SUPPLIED DATA:
/-! ## §2 Kernel acceptance, mesh, existence, the certified boxes -/

/-- ★ **THE KERNEL ACCEPTS THE 60-STEP TRANSCRIPT** (assembled from `uok00 … uok59` of the check files: each `certAt` fact is restated locally in the stage-literal form — a
definitional unfolding — and the checker is unfolded along the stage list). [cite: Moore1979, §8.1 eq. (8.13)]
[cite: NedialkovJacksonCorliss1999, §5 Algorithm I] -/
theorem chain_check : EChainCert.check chain = true := by
  have c00 : (st00.toECert sAlphaCode cfg).check = true := uok00c
  have b00 : boxLE (st00.toECert sAlphaCode cfg).endBox st01.init = true := uok00b
  have c01 : (st01.toECert sAlphaCode cfg).check = true := uok01c
  have b01 : boxLE (st01.toECert sAlphaCode cfg).endBox st02.init = true := uok01b
  have c02 : (st02.toECert sAlphaCode cfg).check = true := uok02c
  have b02 : boxLE (st02.toECert sAlphaCode cfg).endBox st03.init = true := uok02b
  have c03 : (st03.toECert sAlphaCode cfg).check = true := uok03c
  have b03 : boxLE (st03.toECert sAlphaCode cfg).endBox st04.init = true := uok03b
  have c04 : (st04.toECert sAlphaCode cfg).check = true := uok04c
  have b04 : boxLE (st04.toECert sAlphaCode cfg).endBox st05.init = true := uok04b
  have c05 : (st05.toECert sAlphaCode cfg).check = true := uok05c
  have b05 : boxLE (st05.toECert sAlphaCode cfg).endBox st06.init = true := uok05b
  have c06 : (st06.toECert sAlphaCode cfg).check = true := uok06c
  have b06 : boxLE (st06.toECert sAlphaCode cfg).endBox st07.init = true := uok06b
  have c07 : (st07.toECert sAlphaCode cfg).check = true := uok07c
  have b07 : boxLE (st07.toECert sAlphaCode cfg).endBox st08.init = true := uok07b
  have c08 : (st08.toECert sAlphaCode cfg).check = true := uok08c
  have b08 : boxLE (st08.toECert sAlphaCode cfg).endBox st09.init = true := uok08b
  have c09 : (st09.toECert sAlphaCode cfg).check = true := uok09c
  have b09 : boxLE (st09.toECert sAlphaCode cfg).endBox st10.init = true := uok09b
  have c10 : (st10.toECert sAlphaCode cfg).check = true := uok10c
  have b10 : boxLE (st10.toECert sAlphaCode cfg).endBox st11.init = true := uok10b
  have c11 : (st11.toECert sAlphaCode cfg).check = true := uok11c
  have b11 : boxLE (st11.toECert sAlphaCode cfg).endBox st12.init = true := uok11b
  have c12 : (st12.toECert sAlphaCode cfg).check = true := uok12c
  have b12 : boxLE (st12.toECert sAlphaCode cfg).endBox st13.init = true := uok12b
  have c13 : (st13.toECert sAlphaCode cfg).check = true := uok13c
  have b13 : boxLE (st13.toECert sAlphaCode cfg).endBox st14.init = true := uok13b
  have c14 : (st14.toECert sAlphaCode cfg).check = true := uok14c
  have b14 : boxLE (st14.toECert sAlphaCode cfg).endBox st15.init = true := uok14b
  have c15 : (st15.toECert sAlphaCode cfg).check = true := uok15c
  have b15 : boxLE (st15.toECert sAlphaCode cfg).endBox st16.init = true := uok15b
  have c16 : (st16.toECert sAlphaCode cfg).check = true := uok16c
  have b16 : boxLE (st16.toECert sAlphaCode cfg).endBox st17.init = true := uok16b
  have c17 : (st17.toECert sAlphaCode cfg).check = true := uok17c
  have b17 : boxLE (st17.toECert sAlphaCode cfg).endBox st18.init = true := uok17b
  have c18 : (st18.toECert sAlphaCode cfg).check = true := uok18c
  have b18 : boxLE (st18.toECert sAlphaCode cfg).endBox st19.init = true := uok18b
  have c19 : (st19.toECert sAlphaCode cfg).check = true := uok19c
  have b19 : boxLE (st19.toECert sAlphaCode cfg).endBox st20.init = true := uok19b
  have c20 : (st20.toECert sAlphaCode cfg).check = true := uok20c
  have b20 : boxLE (st20.toECert sAlphaCode cfg).endBox st21.init = true := uok20b
  have c21 : (st21.toECert sAlphaCode cfg).check = true := uok21c
  have b21 : boxLE (st21.toECert sAlphaCode cfg).endBox st22.init = true := uok21b
  have c22 : (st22.toECert sAlphaCode cfg).check = true := uok22c
  have b22 : boxLE (st22.toECert sAlphaCode cfg).endBox st23.init = true := uok22b
  have c23 : (st23.toECert sAlphaCode cfg).check = true := uok23c
  have b23 : boxLE (st23.toECert sAlphaCode cfg).endBox st24.init = true := uok23b
  have c24 : (st24.toECert sAlphaCode cfg).check = true := uok24c
  have b24 : boxLE (st24.toECert sAlphaCode cfg).endBox st25.init = true := uok24b
  have c25 : (st25.toECert sAlphaCode cfg).check = true := uok25c
  have b25 : boxLE (st25.toECert sAlphaCode cfg).endBox st26.init = true := uok25b
  have c26 : (st26.toECert sAlphaCode cfg).check = true := uok26c
  have b26 : boxLE (st26.toECert sAlphaCode cfg).endBox st27.init = true := uok26b
  have c27 : (st27.toECert sAlphaCode cfg).check = true := uok27c
  have b27 : boxLE (st27.toECert sAlphaCode cfg).endBox st28.init = true := uok27b
  have c28 : (st28.toECert sAlphaCode cfg).check = true := uok28c
  have b28 : boxLE (st28.toECert sAlphaCode cfg).endBox st29.init = true := uok28b
  have c29 : (st29.toECert sAlphaCode cfg).check = true := uok29c
  have b29 : boxLE (st29.toECert sAlphaCode cfg).endBox st30.init = true := uok29b
  have c30 : (st30.toECert sAlphaCode cfg).check = true := uok30c
  have b30 : boxLE (st30.toECert sAlphaCode cfg).endBox st31.init = true := uok30b
  have c31 : (st31.toECert sAlphaCode cfg).check = true := uok31c
  have b31 : boxLE (st31.toECert sAlphaCode cfg).endBox st32.init = true := uok31b
  have c32 : (st32.toECert sAlphaCode cfg).check = true := uok32c
  have b32 : boxLE (st32.toECert sAlphaCode cfg).endBox st33.init = true := uok32b
  have c33 : (st33.toECert sAlphaCode cfg).check = true := uok33c
  have b33 : boxLE (st33.toECert sAlphaCode cfg).endBox st34.init = true := uok33b
  have c34 : (st34.toECert sAlphaCode cfg).check = true := uok34c
  have b34 : boxLE (st34.toECert sAlphaCode cfg).endBox st35.init = true := uok34b
  have c35 : (st35.toECert sAlphaCode cfg).check = true := uok35c
  have b35 : boxLE (st35.toECert sAlphaCode cfg).endBox st36.init = true := uok35b
  have c36 : (st36.toECert sAlphaCode cfg).check = true := uok36c
  have b36 : boxLE (st36.toECert sAlphaCode cfg).endBox st37.init = true := uok36b
  have c37 : (st37.toECert sAlphaCode cfg).check = true := uok37c
  have b37 : boxLE (st37.toECert sAlphaCode cfg).endBox st38.init = true := uok37b
  have c38 : (st38.toECert sAlphaCode cfg).check = true := uok38c
  have b38 : boxLE (st38.toECert sAlphaCode cfg).endBox st39.init = true := uok38b
  have c39 : (st39.toECert sAlphaCode cfg).check = true := uok39c
  have b39 : boxLE (st39.toECert sAlphaCode cfg).endBox st40.init = true := uok39b
  have c40 : (st40.toECert sAlphaCode cfg).check = true := uok40c
  have b40 : boxLE (st40.toECert sAlphaCode cfg).endBox st41.init = true := uok40b
  have c41 : (st41.toECert sAlphaCode cfg).check = true := uok41c
  have b41 : boxLE (st41.toECert sAlphaCode cfg).endBox st42.init = true := uok41b
  have c42 : (st42.toECert sAlphaCode cfg).check = true := uok42c
  have b42 : boxLE (st42.toECert sAlphaCode cfg).endBox st43.init = true := uok42b
  have c43 : (st43.toECert sAlphaCode cfg).check = true := uok43c
  have b43 : boxLE (st43.toECert sAlphaCode cfg).endBox st44.init = true := uok43b
  have c44 : (st44.toECert sAlphaCode cfg).check = true := uok44c
  have b44 : boxLE (st44.toECert sAlphaCode cfg).endBox st45.init = true := uok44b
  have c45 : (st45.toECert sAlphaCode cfg).check = true := uok45c
  have b45 : boxLE (st45.toECert sAlphaCode cfg).endBox st46.init = true := uok45b
  have c46 : (st46.toECert sAlphaCode cfg).check = true := uok46c
  have b46 : boxLE (st46.toECert sAlphaCode cfg).endBox st47.init = true := uok46b
  have c47 : (st47.toECert sAlphaCode cfg).check = true := uok47c
  have b47 : boxLE (st47.toECert sAlphaCode cfg).endBox st48.init = true := uok47b
  have c48 : (st48.toECert sAlphaCode cfg).check = true := uok48c
  have b48 : boxLE (st48.toECert sAlphaCode cfg).endBox st49.init = true := uok48b
  have c49 : (st49.toECert sAlphaCode cfg).check = true := uok49c
  have b49 : boxLE (st49.toECert sAlphaCode cfg).endBox st50.init = true := uok49b
  have c50 : (st50.toECert sAlphaCode cfg).check = true := uok50c
  have b50 : boxLE (st50.toECert sAlphaCode cfg).endBox st51.init = true := uok50b
  have c51 : (st51.toECert sAlphaCode cfg).check = true := uok51c
  have b51 : boxLE (st51.toECert sAlphaCode cfg).endBox st52.init = true := uok51b
  have c52 : (st52.toECert sAlphaCode cfg).check = true := uok52c
  have b52 : boxLE (st52.toECert sAlphaCode cfg).endBox st53.init = true := uok52b
  have c53 : (st53.toECert sAlphaCode cfg).check = true := uok53c
  have b53 : boxLE (st53.toECert sAlphaCode cfg).endBox st54.init = true := uok53b
  have c54 : (st54.toECert sAlphaCode cfg).check = true := uok54c
  have b54 : boxLE (st54.toECert sAlphaCode cfg).endBox st55.init = true := uok54b
  have c55 : (st55.toECert sAlphaCode cfg).check = true := uok55c
  have b55 : boxLE (st55.toECert sAlphaCode cfg).endBox st56.init = true := uok55b
  have c56 : (st56.toECert sAlphaCode cfg).check = true := uok56c
  have b56 : boxLE (st56.toECert sAlphaCode cfg).endBox st57.init = true := uok56b
  have c57 : (st57.toECert sAlphaCode cfg).check = true := uok57c
  have b57 : boxLE (st57.toECert sAlphaCode cfg).endBox st58.init = true := uok57b
  have c58 : (st58.toECert sAlphaCode cfg).check = true := uok58c
  have b58 : boxLE (st58.toECert sAlphaCode cfg).endBox st59.init = true := uok58b
  have c59 : (st59.toECert sAlphaCode cfg).check = true := uok59c
  have b59 : boxLE (st59.toECert sAlphaCode cfg).endBox finalBox = true := uok59b
  show eChainCheck sAlphaCode cfg finalBox stages = true
  simp only [stages, eChainCheck, nextInit, c00, b00, c01, b01, c02, b02, c03, b03, c04, b04, c05, b05, c06, b06, c07,
    b07, c08, b08, c09, b09, c10, b10, c11, b11, c12, b12, c13, b13, c14, b14, c15, b15, c16, b16, c17, b17, c18, b18,
    c19, b19, c20, b20, c21, b21, c22, b22, c23, b23, c24, b24, c25, b25, c26, b26, c27, b27, c28, b28, c29, b29, c30,
    b30, c31, b31, c32, b32, c33, b33, c34, b34, c35, b35, c36, b36, c37, b37, c38, b38, c39, b39, c40, b40, c41, b41,
    c42, b42, c43, b43, c44, b44, c45, b45, c46, b46, c47, b47, c48, b48, c49, b49, c50, b50, c51, b51, c52, b52, c53,
    b53, c54, b54, c55, b55, c56, b56, c57, b57, c58, b58, c59, b59, Bool.and_self]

PROBLEM REQUIREMENTS:
Pull out all lines in the data above that include "eChainCheck".

RESPONSE AREA:
  show eChainCheck sAlphaCode cfg finalBox stages = true
  simp only [stages, eChainCheck, nextInit, c00, b00, c01, b01, c02, b02, c03, b03, c04, b04, c05, b05, c06, b06, c07,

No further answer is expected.